MARIO CESAR CARVALHO; NELSON BLECHER
DA REPORTAGEM LOCAL

Indústria da solidão faz girar R$ 4OO mi
Grupo que mais cresce na Grande São Paulo, solitários esquentam negócios que vão de congelados a bingo
Mercado descobre filão, mas os que vivem sós reclamam da falta de produtos
MARIO CESAR CARVALHO
NELSON BLECHER
Solidão hoje é um negócio de muitos. Os solitários foram descobertos pelo mercado e descobriram o paraíso artificial do consumo.
O grupo dos que vivem sós é o que mais cresce na população da Grande São Paulo e faz girar no país negócios de pelo menos R$ 400 milhões ao ano em oito setores consultados pela Folha.
Equivale ao que a Disney ganhou com o licenciamento mundial de seus personagens em 1994.
Nátia Muniz, 33, diretora de marketing, e Rosana Domingues Costa, 32, gerente de um banco, são duas engrenagenzinhas desta máquina de fazer dinheiro.
Não querem saber de homem em casa e usufruem de toda a parafernália oferecida aos solitários. Nátia faz supermercado, feira e açougue pelo telefone, contrata uma pessoa para cuidar de tudo nos jantares que dá e tem até uma florista que troca seus vasos a cada 15 dias, de quem nunca viu a cara.
Quando precisa pintar o apartamento ou consertar o encanamento, contrata um faz-tudo para gerenciar a obra. Nátia, uma executiva ocupada das 6h30 às 21h com ginástica, massagem, trabalho, aulas de inglês e de dança, desfruta dos serviços.
Rosana é a mulher dos produtos e serviços. Compra comida congelada, frequenta supermercados, lojas de conveniência, locadora de vídeo e ginástica, mas só os que ficam abertos 24 horas.
Os novos serviços funcionam às mil maravilhas. ``Consigo tudo que quero pelo telefone", diz Nátia. Já os produtos padecem dos males de um mercado que começou a ser explorado há cinco anos.
``Um vidro de requeijão tem prazo de validade de dez dias, mas é impossível comer tudo aquilo em dez dias. Queijo minas estraga. Suco de um litro é muito. Pão de forma embolora. Leite estraga na metade da caixinha. É um horror", resume Rosana.
Não é porque não gosta de ganhar dinheiro que a indústria deixou as prateleiras de comida virarem o ``horror" de solitários como Rosana. É que as pesquisas não conseguiam detectar o potencial de consumo dos que vivem sós.

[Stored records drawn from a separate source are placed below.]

/-!
# The disc theorem without orientation hypotheses, by a diffeotopy compactly supported in a
# prescribed connected open set

Topic `Literature/Topology/FourManifolds`; a brick for the fact seat of
`Literature.Topology.FourManifolds.Cobordism.Milnor1965_basisTheorem_slab` (one-slide step of
Milnor's Basis Theorem 7.6 on a slab, *Lectures on the h-cobordism theorem* (1965), PDF
pp. 50–52: the left-hand sphere `S_L(p₁)` and a transversal disc of `S_R(p₂)` in the level
`V₀` are brought into a common chart by an isotopy of the — possibly non-orientable — level
`V₀` supported off the other spheres, which Lemma 4.7 then absorbs into the gradient-like
field).

The tree proves the disc theorem of Palais–Cerf–Hirsch in two forms: **oriented, with a
diffeotopy to the identity compactly supported inside a preconnected open `W`**
(`Literature.Topology.FourManifolds.exists_isCompactlyDiffeotopicToIdIn_apply_disc_eq`,
`DiscTheoremDiffeotopy.lean`), and **unoriented (up to a reflection `r`), with compact support
but without the isotopy**
(`Literature.Topology.FourManifolds.exists_diffeomorph_apply_disc_eq_or_reflect_cs`,
`UnorientedDiscTheorem.lean`).  This file proves the common refinement needed when the
ambient manifold carries no orientation and the diffeomorphism must be isotopic to the
identity through stages supported in `W` (M. W. Hirsch, *Differential Topology* (1976), Ch. 8
§3, Thm. 3.1 with the remark following it, and Ch. 8 §1, Thms. 1.3–1.4 for the support;
A. Kosinski, *Differential Manifolds* (1993), III.(3.6)):

* `exists_isCompactlyDiffeotopicToIdIn_apply_disc_eq_local_of_det_pos` — the local
  straightening step with its diffeotopy: if `i' = Φ⁻¹` is a disc packaged as a full chart,
  `k` a disc with `k 0 = i' 0` and `det D(Φ ∘ k)(0) > 0`, then `H (i' y) = k y` for
  `‖y‖ ≤ ρ` for some `H` compactly diffeotopic to the identity inside any `W ⊇ range i'`;
* `exists_isCompactlyDiffeotopicToIdIn_apply_disc_eq_or_reflect_local`,
  **`exists_isCompactlyDiffeotopicToIdIn_apply_disc_eq_or_reflect`** — for two discs
  `i, i' : ℝⁿ → M` in a preconnected open `W` of a Hausdorff `n`-manifold and any linear
  automorphism `r` of `ℝⁿ` with `det r < 0`, there is `f` compactly diffeotopic to the
  identity inside `W` with either `f (i y) = i' y` for all `‖y‖ ≤ 1` or `f (i (r y)) = i' y`
  for all `‖y‖ ≤ 1`.

The proofs are those of the two tree files verbatim, merged: point push inside `W`
(`Diffeomorph.exists_isCompactlyDiffeotopicToIdIn_apply_eq`), the sign of the Jacobian of the
local map (`det_fderiv_chart_comp_disc_ne_zero`) deciding whether `i` or `i ∘ r` is
straightened, and the ambient contractions of the discs inside `W`
(`exists_isCompactlyDiffeotopicToIdIn_apply_disc_eq_disc_smul`).  Everything is proved; no
definitions, no named facts.

## References

* R. Palais, *Extending diffeomorphisms*, Proc. AMS 11 (1960) 274–277, Thm. B. [Palais1960]
* M. W. Hirsch, *Differential Topology*, GTM 33 (1976), Ch. 8 §1, Thms. 1.3–1.4; Ch. 8 §3,
  Thm. 3.1 and the remark following it. [HirschDT1976]
* J. Milnor, *Lectures on the h-cobordism theorem*, notes by L. Siebenmann and J. Sondow,
  Princeton Mathematical Notes (1965), proof of Thm. 7.6 (PDF pp. 50–52).
  [MilnorHCobordism1965]
-/

open scoped Manifold ContDiff Topology
open Set Module Function Filter OpenPartialHomeomorph Metric

noncomputable section

namespace Literature.Topology.FourManifolds

section DiscTheorem

variable {n : ℕ}

variable {M : Type*} [TopologicalSpace M] [T2Space M] [ChartedSpace (EuclideanSpace ℝ (Fin n)) M]
  [IsManifold (𝓡 n) ∞ M]
/-- **The insertion kernels are bounded**: with `h(q, q') = (U(q) + U(q'))/2 + V(q' - q)`,
`|k h| ≤ 5T` and `|k h²| ≤ 108 T²`, and both `k h`, `k h²` are jointly measurable. [folklore] -/
theorem insertionKernel_bounds (hω : 0 ≤ ω₂) (hl : 0 ≤ lam) (hβ : 0 ≤ β) (hT : 0 < T)
    (ha : ∀ x, a x = Real.exp (-(pinnedChain ω₂ lam β γ).U x / (4 * T)))
    (hk : ∀ x y, k x y = a x * Real.exp (-(pinnedChain ω₂ lam β γ).V (y - x) / T) * a y)
    (hh : ∀ x y, h x y = ((pinnedChain ω₂ lam β γ).U x + (pinnedChain ω₂ lam β γ).U y) / 2 +
      (pinnedChain ω₂ lam β γ).V (y - x)) :
    Measurable (uncurry fun x y => k x y * h x y) ∧ (∀ x y, ‖k x y * h x y‖ ≤ 5 * T) ∧
      Measurable (uncurry fun x y => k x y * h x y ^ 2) ∧ (∀ x y, ‖k x y * h x y ^ 2‖ ≤ 108 * T ^ 2) ∧
      (∀ x y, k x y * h x y = k y x * h y x) ∧ (∀ x y, k x y * h x y ^ 2 = k y x * h y x ^ 2) := by
  set P := pinnedChain ω₂ lam β γ with hP
  obtain ⟨hac, -, hapos, hale, -, -⟩ := siteWeight_props (β := β) (γ := γ) hω hl hT ha
  obtain ⟨hkc, hksymm, hkpos, hkle, -⟩ := transferKernel_props hω hl hβ hT ha hk
  have hhc : Continuous (uncurry h) := by
    have : uncurry h = fun p : ℝ × ℝ => (P.U p.1 + P.U p.2) / 2 + P.V (p.2 - p.1) := by
      funext p; exact hh p.1 p.2
    rw [this]
    refine (((pinnedChain_continuous_U γ).comp continuous_fst).add
      ((pinnedChain_continuous_U γ).comp continuous_snd)).div_const _ |>.add ?_
    exact (pinnedChain_continuous_V γ).comp (continuous_snd.sub continuous_fst)
  have hm1 : Measurable (uncurry fun x y => k x y * h x y) := (hkc.mul hhc).measurable
  have hm2 : Measurable (uncurry fun x y => k x y * h x y ^ 2) := (hkc.mul (hhc.pow 2)).measurable
  have hhsymm : ∀ x y, h x y = h y x := fun x y => by
    rw [hh, hh, show x - y = -(y - x) by ring, pinnedChain_V_neg]; ring
  -- the three pieces `U(x) k`, `U(y) k`, `V k`
  have hU0 := pinnedChain_U_nonneg (β := β) hω hl γ
  have hV0 := pinnedChain_V_nonneg (ω₂ := ω₂) (lam := lam) hβ γ
  have hexpV : ∀ x y, Real.exp (-P.V (y - x) / T) ≤ 1 := fun x y => by
    rw [Real.exp_le_one_iff, neg_div]; exact neg_nonpos.2 (div_nonneg (hV0 _) hT.le)
  have hUa : ∀ x, P.U x * a x ≤ 4 * T := fun x => by
    rw [ha]; exact mul_exp_neg_div_le (by positivity)
  have hU2a : ∀ x, P.U x ^ 2 * a x ≤ 4 * (4 * T) ^ 2 := fun x => by
    rw [ha]; exact sq_mul_exp_neg_div_le (hU0 x) (by positivity)
  have hVk : ∀ x y, P.V (y - x) * Real.exp (-P.V (y - x) / T) ≤ T := fun x y =>
    mul_exp_neg_div_le hT
  have hV2k : ∀ x y, P.V (y - x) ^ 2 * Real.exp (-P.V (y - x) / T) ≤ 4 * T ^ 2 := fun x y =>
    sq_mul_exp_neg_div_le (hV0 _) hT
  have hb1 : ∀ x y, ‖k x y * h x y‖ ≤ 5 * T := by
    intro x y
    have hh0 : 0 ≤ h x y := by rw [hh]; exact add_nonneg (by linarith [hU0 x, hU0 y]) (hV0 _)
    rw [Real.norm_of_nonneg (mul_nonneg (hkpos x y).le hh0), hk, hh]
    set E := Real.exp (-P.V (y - x) / T) with hE
    have hE0 : 0 ≤ E := (Real.exp_pos _).le
    -- `a x E a y ((U x + U y)/2 + V) ≤ (U x a x)/2 + (U y a y)/2 + V E`
    have hEa : ∀ z, E * a z ≤ 1 := fun z => mul_le_one₀ (hexpV x y) (hapos z).le (hale z)
    have haa : a x * a y ≤ 1 := mul_le_one₀ (hale x) (hapos y).le (hale y)
    have t1 : a x * E * a y * (P.U x / 2) ≤ 4 * T / 2 := by
      calc a x * E * a y * (P.U x / 2) = (P.U x * a x) / 2 * (E * a y) := by ring
        _ ≤ 4 * T / 2 * 1 :=
            mul_le_mul (by linarith [hUa x]) (hEa y) (mul_nonneg hE0 (hapos y).le) (by positivity)
        _ = 4 * T / 2 := by ring
    have t2 : a x * E * a y * (P.U y / 2) ≤ 4 * T / 2 := by
      calc a x * E * a y * (P.U y / 2) = (P.U y * a y) / 2 * (E * a x) := by ring
        _ ≤ 4 * T / 2 * 1 :=
            mul_le_mul (by linarith [hUa y]) (hEa x) (mul_nonneg hE0 (hapos x).le) (by positivity)
        _ = 4 * T / 2 := by ring
    have t3 : a x * E * a y * P.V (y - x) ≤ T := by
      calc a x * E * a y * P.V (y - x) = (P.V (y - x) * E) * (a x * a y) := by ring
        _ ≤ T * 1 := mul_le_mul (hVk x y) haa (mul_nonneg (hapos x).le (hapos y).le) hT.le
        _ = T := by ring
    calc a x * E * a y * ((P.U x + P.U y) / 2 + P.V (y - x))
        = a x * E * a y * (P.U x / 2) + a x * E * a y * (P.U y / 2) + a x * E * a y * P.V (y - x) := by
          ring
      _ ≤ 4 * T / 2 + 4 * T / 2 + T := add_le_add (add_le_add t1 t2) t3
      _ = 5 * T := by ring
  have hb2 : ∀ x y, ‖k x y * h x y ^ 2‖ ≤ 108 * T ^ 2 := by
    intro x y
    rw [Real.norm_of_nonneg (mul_nonneg (hkpos x y).le (sq_nonneg _)), hk, hh]
    set E := Real.exp (-P.V (y - x) / T) with hE
    have hE0 : 0 ≤ E := (Real.exp_pos _).le
    have hsq : ((P.U x + P.U y) / 2 + P.V (y - x)) ^ 2 ≤
        3 * ((P.U x / 2) ^ 2 + (P.U y / 2) ^ 2 + P.V (y - x) ^ 2) := by
      nlinarith [sq_nonneg (P.U x / 2 - P.U y / 2), sq_nonneg (P.U x / 2 - P.V (y - x)),
        sq_nonneg (P.U y / 2 - P.V (y - x))]
    have hEa : ∀ z, E * a z ≤ 1 := fun z => mul_le_one₀ (hexpV x y) (hapos z).le (hale z)
    have haa : a x * a y ≤ 1 := mul_le_one₀ (hale x) (hapos y).le (hale y)
    have t1 : a x * E * a y * (P.U x / 2) ^ 2 ≤ 4 * (4 * T) ^ 2 / 4 := by
      calc a x * E * a y * (P.U x / 2) ^ 2 = (P.U x ^ 2 * a x) / 4 * (E * a y) := by ring
        _ ≤ 4 * (4 * T) ^ 2 / 4 * 1 :=
            mul_le_mul (by linarith [hU2a x]) (hEa y) (mul_nonneg hE0 (hapos y).le) (by positivity)
        _ = 4 * (4 * T) ^ 2 / 4 := by ring
    have t2 : a x * E * a y * (P.U y / 2) ^ 2 ≤ 4 * (4 * T) ^ 2 / 4 := by
      calc a x * E * a y * (P.U y / 2) ^ 2 = (P.U y ^ 2 * a y) / 4 * (E * a x) := by ring
        _ ≤ 4 * (4 * T) ^ 2 / 4 * 1 :=
            mul_le_mul (by linarith [hU2a y]) (hEa x) (mul_nonneg hE0 (hapos x).le) (by positivity)
        _ = 4 * (4 * T) ^ 2 / 4 := by ring
    have t3 : a x * E * a y * P.V (y - x) ^ 2 ≤ 4 * T ^ 2 := by
      calc a x * E * a y * P.V (y - x) ^ 2 = (P.V (y - x) ^ 2 * E) * (a x * a y) := by ring
        _ ≤ 4 * T ^ 2 * 1 :=
            mul_le_mul (hV2k x y) haa (mul_nonneg (hapos x).le (hapos y).le) (by positivity)
        _ = 4 * T ^ 2 := by ring
    have hkk : 0 ≤ a x * E * a y := mul_nonneg (mul_nonneg (hapos x).le hE0) (hapos y).le
    calc a x * E * a y * ((P.U x + P.U y) / 2 + P.V (y - x)) ^ 2
        ≤ a x * E * a y * (3 * ((P.U x / 2) ^ 2 + (P.U y / 2) ^ 2 + P.V (y - x) ^ 2)) :=
          mul_le_mul_of_nonneg_left hsq hkk
      _ = 3 * (a x * E * a y * (P.U x / 2) ^ 2 + a x * E * a y * (P.U y / 2) ^ 2 +
            a x * E * a y * P.V (y - x) ^ 2) := by ring
      _ ≤ 3 * (4 * (4 * T) ^ 2 / 4 + 4 * (4 * T) ^ 2 / 4 + 4 * T ^ 2) := by
          linarith [t1, t2, t3]
      _ = 108 * T ^ 2 := by ring
  exact ⟨hm1, hb1, hm2, hb2, fun x y => by rw [hksymm, hhsymm], fun x y => by rw [hksymm, hhsymm]⟩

O motivo é o estigma da solidão. A maioria não gosta de admitir que vive só. Só nos últimos anos as mulheres passaram a alardear essa condição para reafirmar a idéia de independência.
``Se você abrir hoje um bar chamado Bar dos Solitários vai à falência no dia seguinte. Solitário quer ser tratado com delicadeza", diz Henrique Schidlow, 56, dono do Zeibar's, um bar para ``singles", o eufemismo para designar quem é solteiro ou descasado.
Os demógrafos perceberam o fenômeno antes. Na década passada, Elza Berquó e Maria Coleta Oliveira notaram que o número dos que vivem sós aumentava numa velocidade duas vezes maior do que a taxa de crescimento da população -5,43% contra 2,77% ao ano entre 1970 e 1980.
Na Grande São Paulo, a velocidade é ainda maior. Os solitários cresceram num ritmo quatro vezes maior do que o do total da população entre 1990 e 1994. Passou de 5,6% dos habitantes para 6,6%, um salto de 32,64%, segundo o Seade (Fundação Sistema Estadual de Análise de Dados).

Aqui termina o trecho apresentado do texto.